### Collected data
import Mathlib
import Literature.NumberTheory.LFunctions.WeilExplicit
import Literature.NumberTheory.LFunctions.ZetaZerosProofs
import Literature.NumberTheory.LFunctions.ZetaZerosReflection
import HarnessLib

/-!
# Bombieri's finite truncations of Weil's quadratic form: Theorems 8, 9, 11 and the Corollary, as printed

Source: E. Bombieri, *Remarks on Weil's quadratic functional in the theory of prime numbers, I*,
Atti Accad. Naz. Lincei, Rend. Lincei (9) Mat. Appl. **11** (2000), no. 3, 183–233 [Bombieri2000Weil]
("Pervenuta il 15 giugno 2000, in forma definitiva il 7 settembre 2000"). Locators are Bombieri's
section / theorem / equation numbers (§7 begins on p. 203, (7.13) is on p. 207; §§8–11 occupy the pages
that follow, §13 "Some numerical experiments" and the bibliography ending on p. 233).

This file TYPES, as cited named facts (no proofs), the four statements of §§8–11 that the tree did not
have: the negative-eigenvalue counts of the finite truncations (Theorems 8 and 9) and the "finitely many
off-line zeros" alternative (Theorem 11 and its Corollary). Everything else of the memoir that the tree
uses is elsewhere: Theorems 1–2 (`weil_criterion_holds`, `explicit_formula_holds`), §4 Problem 2
(`weilGroundEnergy`), Theorems 3/5 in the odd sector (`WeilOddGroundState*.lean`,
`WeilWindowSuzukiContinuityProofs.lean`), Theorem 12 PROVED (`Bombieri2000Thm12_holds`).

## The printed objects (§§7–9, §11)

* §7 (p. 203): `ρ = 1/2 + iγ`, `M = e^t` (`t > 0`), `K(x) = sin x / x`,
  `K*(x, y, t) = K(t(x−y)) − (t/sinh t)(1/2 + iy) K(t(i/2 − y)) K(t(i/2 + x))
  − (t/sinh t)(1/2 − iy) K(t(i/2 + y)) K(t(i/2 − x))`, (7.3) `H(x, y, t) = 2t K*(x, y, t)/(1/4 + y²)`,
  `ℋ(Γ; t) = [H(γ, γ', t)]_{γ, γ' ∈ Γ}`. In §8 (proof of Lemma 10) the same kernel is displayed as
  `(1/4 + y²) H(x, y, t) = ∫_{−t}^{t} e^{ixu} e^{−iyu} du
   − (e^{(1/2−iy)t} − e^{−(1/2−iy)t})/(e^t − e^{−t}) · (e^{(1/2+ix)t} − e^{−(1/2+ix)t})/(1/2 + ix)
   − (e^{(1/2+iy)t} − e^{−(1/2+iy)t})/(e^t − e^{−t}) · (e^{(1/2−ix)t} − e^{−(1/2−ix)t})/(1/2 − ix)`;
  we take THIS closed form as the body of `Bombieri2000.H` (no `sin z / z` with a removable singularity;
  the two agree by (7.1) wherever `x, y ≠ ±i/2`).
* §8: "Let `𝒵` be a finite multiset of complex numbers, repeated according to their multiplicity. We
  assume that if `ρ ∈ 𝒵` then `ρ̄` and `1 − ρ` are again elements of `𝒵`, with the same multiplicity as
  `ρ`. For `ρ ∈ 𝒵` we write `ρ = 1/2 + iγ` and denote by `Γ` the corresponding set of points `γ`." In the
  variable `γ` the two symmetries are `γ ↦ −γ̄` and `γ ↦ −γ` (so also `γ ↦ γ̄`); `γ ∈ ℝ ⇔ Re ρ = 1/2`.
  A finite multiset is presented here as a family `γ : ι → ℂ` on a `Fintype` (repetitions allowed);
  invariance "with multiplicity" under a map `f` is `∃ σ : Equiv.Perm ι, γ ∘ σ = f ∘ γ`
  (`Bombieri2000.FamilyInvariant`).
* §9: (9.1) `λ z_γ = Σ_{γ'} (∫_E e^{i(γ−γ')u} du) z_{γ'}`, `E` "a finite union of bounded closed intervals",
  its matrix `𝒦_E(Γ)` (named in Lemma 12); `E` symmetric: `E = −E` (9.2); (9.6)
  `K_E^±(x, y) = ∫_E e^{i(x−y)u} du ± ∫_E e^{i(x+y)u} du`; (9.7)
  `Γ₀ = {γ ∈ Γ : Re γ > 0} ∪ {γ ∈ Γ : Re γ = 0, Im γ > 0}`; `𝒦_E^±(Γ) = [K_E^±(γ, γ')]_{γ, γ' ∈ Γ₀}`
  (Lemma 12, "suppose for simplicity that `0 ∉ Γ`"; REMARK: for `0 ∈ Γ` the `+` matrix is to be modified).
* §10–11: `Γ` = the multiset of the `γ`, `ρ = 1/2 + iγ` running over the non-trivial zeros of `ζ` with
  multiplicity; `Γ_N = Γ ∩ {|γ| ≤ N}`; (11.2) `λ z_γ = Σ_{γ'∈Γ} z_{γ'} ∫_E e^{iγu} e^{−iγ'u} du`;
  (11.3) `λ Σ_γ z_γ \overline{z_{γ̄}} = ∫_E |F(u)|² du`.

## The printed statements vendored here (FOUR named facts; net debt +4, declared)

**Theorem 8** (§8). "The number of negative eigenvalues of the matrix `ℋ(Γ; t)` equals the number of
distinct complex conjugate pairs `(γ, γ̄)` in `Γ`." — `Bombieri2000.theorem8`.

**Theorem 9** (§9). "Let `E` be a finite union of bounded closed intervals. Then the number of negative
eigenvalues of `𝒦_E(Γ)` equals the number of distinct complex conjugate pairs `{γ, γ̄}` in `Γ`.
Suppose also that `E` is symmetric. Then the number of negative eigenvalues of `𝒦_E^+(Γ)` equals the
number of distinct complex conjugate pairs `(γ, γ̄)` with `Re(γ) > 0`, and the number of negative
eigenvalues of `𝒦_E^−(Γ)` equals the number of distinct complex conjugate pairs `(γ, γ̄)` with
`Re(γ) ≥ 0`." — `Bombieri2000.theorem9` (both parts, one conjunction).

**Theorem 11** (§11). "Suppose that `ζ(s)` has only finitely many non-trivial zeros `1/2 + iγ` with
`γ ∉ ℝ`, and at least one such zero. Then for any finite union of intervals `E` there are complex
coefficients `z_γ = z_γ(E)` and `λ = λ(E) ≤ 0` such that `Σ_{γ∈Γ} |z_γ|² = 1`,
`Σ_{γ∉ℝ} |z_γ|² ≥ −Σ_{γ∉ℝ} z_γ \overline{(z_{γ̄})} ≥ 1/2` and with the following property. Let
`F(u) = Σ_γ z_γ e^{−iγu}`. Then `F(u)` is locally in `L²` and `λ z_γ = ∫_E e^{iγu} F(u) du` for every
`γ ∈ Γ`. Moreover, if `f(x) = φ(x) x^{−1/2} F(log x)` where `φ(x)` is the characteristic function of
`𝓔 = e^{E}`, we have either `𝒯[f * f̄*] = λ ‖f‖² < 0` or `λ = 0` and `f(x)` is identically `0`."
— `Bombieri2000.theorem11`.

**Corollary** (§11, after Theorem 11). "Let `𝓔 ⊂ (0, ∞)` be a finite union of bounded closed intervals
and suppose that `𝒯[f * f̄*] ≥ 0` for every smooth function `f` with compact support in `𝓔`. Then either
the Riemann Hypothesis is true, or `ζ(s)` has infinitely many zeros off the critical line, or the
functions `x^{−ρ}` are linearly dependent over `𝓔`, for a suitable sequence of coefficients `{c_ρ} ∈ ℓ²`
such that at least half of its `ℓ²`-mass is supported on the set of zeros `ρ` with `Re(ρ) ≠ 1/2`."
— `Bombieri2000.corollary11`.

## Dictionary and typing decisions (read before using the facts)

* "Number of negative eigenvalues" of a complex square matrix `M` = number of roots of the
  characteristic polynomial that are real and negative, counted with algebraic multiplicity
  (`Bombieri2000.negEigenvalueCount`; the matrices are not hermitian — their spectrum is real by
  Lemma 9 / Lemma 12, which is part of the content). "Number of distinct complex conjugate pairs
  `(γ, γ̄)` in `Γ`" = number of distinct values `γ` of the family with `Im γ > 0`
  (`Bombieri2000.conjPairCount`; under `Γ̄ = Γ` the non-real values pair off as `(γ, γ̄)` with exactly
  one member in the upper half-plane); "with `Re γ > 0`" / "`Re γ ≥ 0`" filter on the real part
  (`conjPairCountRe`).
* Theorem 8 is typed with the explicit proviso `γ ≠ ±i/2` for all `γ ∈ Γ` (i.e. `ρ ≠ 0, 1`): the printed
  kernel `H(x, y, t)` has removable singularities there ((7.3) divides by `1/4 + y²`, the §8 form by
  `1/2 ± ix`), Bombieri's `𝒵` models "the complex zeros of `ζ`" (§6 (6.1)) for which this holds, and the
  boundary functions `e^{±u/2}` of (8.15) are `e^{−iγu}` exactly at `γ = ±i/2`. This is a restriction
  of the Lean statement, not a strengthening.
* "Finite union of bounded closed intervals" (`Bombieri2000.IsFiniteUnionOfIntervals`): a non-empty
  finite union of non-degenerate intervals `[a, b]`, `a < b` (for a null set `E` the matrix `𝒦_E(Γ)`
  vanishes and Theorem 9 would fail trivially; §11 l. 1 even says "disjoint", which does not change the
  set). For the Corollary, `𝓔 ⊂ (0, ∞)`: additionally `0 < a`.
* The second part of Theorem 9 is typed under Lemma 12's standing simplification `0 ∉ Γ` (the printed
  REMARK after Lemma 12 says the result persists for `0 ∈ Γ` after modifying `𝒦_E^+(Γ)` by the term
  `½ K_E^+(γ, 0) z₀` of (9.8); that modified matrix is not typed).
* §§10–11, `ζ`: Bombieri's `Γ` is a MULTISET (footnotes (7), (8): "each term appears according to its
  proper multiplicity"). The index type `Bombieri2000.ZeroIdx` is therefore the type of pairs `(ρ, k)`,
  `ρ` a non-trivial zero (`ZetaZeros.riemannZetaNontrivialZeros`), `k < m(ρ) = riemannZetaZeroOrder ρ`;
  `γ̄` is the index-level reflection `(ρ, k) ↦ (1 − ρ̄, k)` (`ZeroIdx.bar`, well defined by
  `riemannZetaZeroOrder_one_sub_conj`); `γ ∉ ℝ` is `Re ρ ≠ 1/2`; `Γ_N` is `‖ρ − 1/2‖ ≤ N` (`= |γ|`);
  `e^{−iγu} = e^{(1/2 − ρ)u}`, `e^{iγu} = e^{(ρ − 1/2)u}`.
* "`F(u) = Σ_γ z_γ e^{−iγu}` … is locally in `L²` and `λ z_γ = ∫_E e^{iγu} F(u) du`": the series over all
  zeros with `ℓ²` coefficients has no pointwise or norm meaning in general; the sense ESTABLISHED in §11
  (p. of (11.2)–(11.5): "`F` exists as an `L²`-function and is a weak limit", "(11.2) continues to remain
  true in the limit … `λ z_γ = Σ_{γ'} z_{γ'} ∫_E e^{iγu} e^{−iγ'u} du` for every `γ`, as asserted. This
  equation can be rewritten as `∫_E e^{iγu} F(u) du = λ z_γ`") is typed verbatim: `F ∈ L²(E)`,
  `λ z_γ = ∫_E e^{iγu} F`, AND `λ z_γ = lim_{N→∞} Σ_{γ'∈Γ_N} z_{γ'} ∫_E e^{iγu} e^{−iγ'u} du` for every
  `γ ∈ Γ` (so `F` sums the series weakly against the exponentials `e^{iγu}`, `γ ∈ Γ`, on `E`). With
  `λ = 0` the last clause is the non-trivial relation `Σ_{γ'} K_E(γ, γ') z_{γ'} = 0`; this is the
  reading of "the functions `x^{−ρ}` are linearly dependent over `𝓔`" in the Corollary
  (`Bombieri2000.XPowLinDepOn`: in the variable `x = e^u`, `Σ_{ρ'} c_{ρ'} ∫_𝓔 x^{−ρ'} \overline{x^{−ρ}} dx
  = 0` for every zero `ρ`, the series over `‖ρ' − 1/2‖ ≤ N → ∞` converging — Bombieri, after the
  Corollary: "the coefficients of the relations in question are obtained as limits of eigenvectors of
  reasonably well-behaved matrices").
* `𝒯[f * f̄*]` and `‖f‖`: with `g(u) = e^{u/2} f(e^u)` (the dictionary of `WeilExplicit.lean`; it is
  unitary `L²((0,∞), dx) → L²(ℝ, du)`), Bombieri's `f = φ·x^{−1/2} F(log x)` is `g = 𝟙_E · F` and
  `𝒯[f * f̄*] = weilQuadratic g`, `‖f‖² = ∫_E |F|²`. As in `Yoshida1992.theorem1`, `weilQuadratic` is
  applied to a function with jumps (for `λ < 0` the eigenfunction `F` is smooth on each interval by
  (11.1) and `|ĝ(1/2+it)|² = O(t^{−2})` makes the archimedean integral absolutely convergent); the fact
  only STATES the printed identity. "Smooth `f` with compact support in `𝓔`" ↦
  `IsWeilTest g ∧ tsupport g ⊆ log 𝓔` (as `WeilPositivityOn a` renders `supp f ⊆ [M⁻¹, M]`, §3).
* Mathlib's `RiemannHypothesis` is the tree's summit statement (`weil_criterion_holds : RiemannHypothesis ↔
  WeilPositivity`); "infinitely many zeros off the critical line" ↦
  `{ρ ∈ riemannZetaNontrivialZeros | Re ρ ≠ 1/2}.Infinite`.

## What is deliberately NOT here

* No proofs: Theorems 8/9 are finite-dimensional (a route: by (8.14)/(11.3) the matrices are
  self-adjoint and non-negative for the indefinite hermitian form `Σ_γ z_γ \overline{w_{γ̄}}`, whose
  negative index of inertia is the number of conjugate pairs — Sylvester's law of inertia for the
  hermitian pencil then gives the count; Mathlib has no inertia theorem today); Theorem 11 is §§10–11.
* Theorem 10 (§10, the `W₀^{1,2}` analogue of Theorem 11 with `ℋ(Γ; t)`), Lemmas 8–14, Theorem 6–7
  (the Fredholm resolvent), the Example after the Corollary (linear relations for Dedekind zeta
  functions) and §13 are not typed. For a SINGLE interval `E = [−a, a]` the tree proves the sharper
  dichotomy `riemannHypothesis_or_exists_threshold` (`YoshidaPositivityThreshold.lean`).
-/

noncomputable section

### EXERCISE DIRECTIONS
All lines from the one containing "hermitian pencil then" through the last line of the data must be set down exactly. No other lines belong in the answer.

### EXERCISE OUTPUT
  hermitian pencil then gives the count; Mathlib has no inertia theorem today); Theorem 11 is §§10–11.
* Theorem 10 (§10, the `W₀^{1,2}` analogue of Theorem 11 with `ℋ(Γ; t)`), Lemmas 8–14, Theorem 6–7
  (the Fredholm resolvent), the Example after the Corollary (linear relations for Dedekind zeta
  functions) and §13 are not typed. For a SINGLE interval `E = [−a, a]` the tree proves the sharper
  dichotomy `riemannHypothesis_or_exists_threshold` (`YoshidaPositivityThreshold.lean`).
-/

noncomputable section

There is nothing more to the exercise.